ZOEKEN

MEER ZOOGDIER REGISTER

Bekijk alle zoogdier register in het overzichtNaar overzicht»
Geologie van Nederland
is een initiatief van

Lynx lynx (Linnaeus, 1758)

Taxonomie

Klasse
Mammalia
Orde
Carnivora
Familie
Felidae
Geslacht
Lynx
Soort
Lynx lynx (Linnaeus, 1758)

Voorkomen

Lynx.

Een onderkaaksscheurkies van een katachtige van de Maasvlakte werd door Vervoort-Kerkhoff en Van Kolfschoten (1988) toegeschreven aan Lynx lynx. In zijn overzicht over de roofdierresten van de Maasvlakte noemde Kerkhoff (1990) ook deze m1, die zich bevindt in de omvangrijke collectie Meuldijk te Zonnemaire. Vervoort-Kerkhoff en Van Kolfschoten (1988) rekenen de lynx tot hun Fauna I van de Maasvlakte van het laat Vroeg Pleistoceen of vroeg Midden Pleistoceen. De overblijfselen uit deze fauna worden gekenmerkt door een donker bruine kleur en een hoge graad van mineralisatie.

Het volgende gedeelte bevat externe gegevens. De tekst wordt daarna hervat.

import Literature.AlgebraicGeometry.ShimuraVarieties.UnitaryBallQuotientDatum
import Mathlib.NumberTheory.NumberField.CMField
import Mathlib.LinearAlgebra.FreeModule.IdealQuotient
import Mathlib.GroupTheory.OrderOfElement
import Mathlib.Analysis.Complex.Basic
import Mathlib.Analysis.Real.Sqrt
import Mathlib.Tactic.Module
import HarnessLib

/-!
# One elliptic–hyperbolic generator gives infinitely many `ι₁`-bounded elements of every `Γ_J(n)`

Topic `Literature/NumberTheory/Automorphic`, namespace `Literature.NumberTheory.Automorphic.UnitaryGroup`.  Cell `hodgecm-mathlib`,
FLOOR 0, crux item stmt-HodgeConjecture-24832 (hLiu418), E-line socket `stub_SIG` (line L5), organ NOREC-A «a hermitian `J ∈ M₂(F)`
indefinite at TWO real places of `F⁺` has infinitely many `ι₁`-bounded elements in every principal congruence subgroup `Γ_J(n)`»
— this file is its RECORD-FREE, DIRICHLET-FREE TAIL: the passage from ONE good element to infinitely many.  THEOREMS ONLY.

THE MATHEMATICS ([PlatonovRapinchuk1994] §4.1 (congruence subgroups); the argument is folklore linear algebra).  Let `g ∈ U(J)(F⁺)`
be INTEGRAL (entries in `𝓞_F`) of determinant `1` with trace `t ∈ F⁺` (`c t = t`), ELLIPTIC at `ι₁` (`|ι₁ t| < 2`) and HYPERBOLIC at
`σ` (`|σ t| > 2`).  Cayley–Hamilton `g² = t·g − 1` gives `g^k = x_k·1 + y_k·g` with `(x_{k+1}, y_{k+1}) = (−y_k, x_k + t y_k)` and the
INVARIANT `x_k² + t x_k y_k + y_k² = det g^k = 1`.  At `ι₁` (`s = ι₁ t ∈ ℝ`, `|s| < 2`) the form `x² + sxy + y²` is positive definite,
`4 = (2x + sy)² + (4 − s²)y²`, so `|x_k|, |y_k| ≤ 2/√(4 − s²)` and the `ι₁`-entries of every power of `g` are bounded by one constant.
At `σ` (`|σ t| > 2`) `|y_{k+1}| ≥ |σ t|·|y_k| − |x_k| > |y_k|`, so `y_k ≠ 0` for `k ≥ 1`; were `g^k = 1` then `g^σ` would be a scalar
`c` with `c + c⁻¹ = σ t` and `c^k = 1`, `|σ t| ≤ 2` — so `g` has infinite order and its powers are pairwise distinct.  Finally `𝓞_F/(n)`
is finite, so the image of `g` in `GL₂(𝓞_F/(n))` has finite order `o`: `g^{o}` and `(g^{o})⁻¹ = (adj g)^{o}` are `≡ 1 (mod n)`
integrally, and `{g^{ok} : k ∈ ℕ} ⊆ Γ_J(n)` is an infinite `ι₁`-bounded family.

WHAT IS PROVED.
* (private) `mul_self_eq_trace_smul_sub_det_smul` — Cayley–Hamilton for `2 × 2` matrices over any commutative ring.
* (private) `exists_forall_pow_norm_apply_le_of_mul_self` — elliptic case: `B² = s·B − 1`, `s ∈ ℝ`, `|s| < 2` ⇒ the entries of all powers
  `B^k` are bounded by one constant.
* (private) `pow_ne_one_of_mul_self` — hyperbolic case: `S² = s·S − 1`, `‖s‖ > 2` ⇒ `S^k ≠ 1` for `k ≠ 0`.
* `exists_pow_isCongruentOneMod` — an integral `2 × 2` matrix of determinant `1` over `𝓞_F` has a positive power `≡ 1 (mod n)`
  integrally together with the same power of its adjugate (★ `IsCongruentOneMod`).
* `infinite_setOf_mem_principalCongruenceSubgroup_norm_le_of_generator` — THE ORGAN: one integral elliptic-at-`ι₁`,
  hyperbolic-at-`σ` element of `U(J)` of determinant `1` yields, for every `n ≠ 0`, a bound `C` with INFINITELY many
  `γ ∈ Γ_J(n)` (★ `principalCongruenceSubgroup`) all of whose entries have `ι₁`-norm `≤ C`.
NOT HERE: the EXISTENCE of such a generator (Dirichlet's unit theorem in the quadratic order `𝓞_{F⁺}[g]`, the head of NOREC-A,
LA5-p01), and anything about records.  HC_CM is proved only modulo the printed citations until rung 0 closes; no named fact here.
-/

set_option autoImplicit false

noncomputable section

open NumberField Matrix
open scoped Matrix ComplexOrder ComplexConjugate
open Literature.AlgebraicGeometry.ShimuraVarieties

namespace Literature.NumberTheory.Automorphic.UnitaryGroup

/-! ### §1 Cayley–Hamilton for `2 × 2` matrices -/

/-- **Cayley–Hamilton, `2 × 2`**: `A·A = (tr A)·A − (det A)·1` (the `ℝ`-case is ★
`Literature.NumberTheory.Automorphic.mul_self_eq_trace_smul_sub_det_smul` of `ShimuraCurveFiniteVolume`; here any commutative
ring, kept private). [folklore] -/
private theorem mul_self_eq_trace_smul_sub_det_smul {R : Type*} [CommRing R] (A : Matrix (Fin 2) (Fin 2) R) :
    A * A = A.trace • A - A.det • (1 : Matrix (Fin 2) (Fin 2) R) := by
  ext i j
  fin_cases i <;> fin_cases j <;>
    simp [Matrix.mul_apply, Fin.sum_univ_two, Matrix.trace_fin_two, Matrix.det_fin_two] <;> ring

Of de scheurkies ook zwaar gefossiliseerd is, wordt niet duidelijk uit de beschrijving. Vervoort-Kerkhoff en Van Kolfschoten merken op dat de mate van fossilisatie niet overeenkomt met de Holocene elementen van de Maasvlakte en stellen dat aangezien er geen Laat Pleistocene vondsten van de lynx bekend zijn, de kies dus in de oudste fauna geplaatst moet worden. Toch zijn er aanwijzingen dat de lynx hier in het Laat Pleistoceen voorkwam. Uit een zandwinning in de uiterwaarden van de Maas bij Lith, ten noorden van 's-Hertogenbosch, is een opperarmbeen van Lynx lynx opgebaggerd. Dit bot bevindt zich in de collectie Stolzenbach te Sint Michielsgestel. De fossilisatiegraad en kleur komt geheel overeen met de Weichselien zoogdieren uit dezelfde vindplaats, zoals wolharige mammoet, wolharige neushoorn, steppewisent, reuzenhert en hyena.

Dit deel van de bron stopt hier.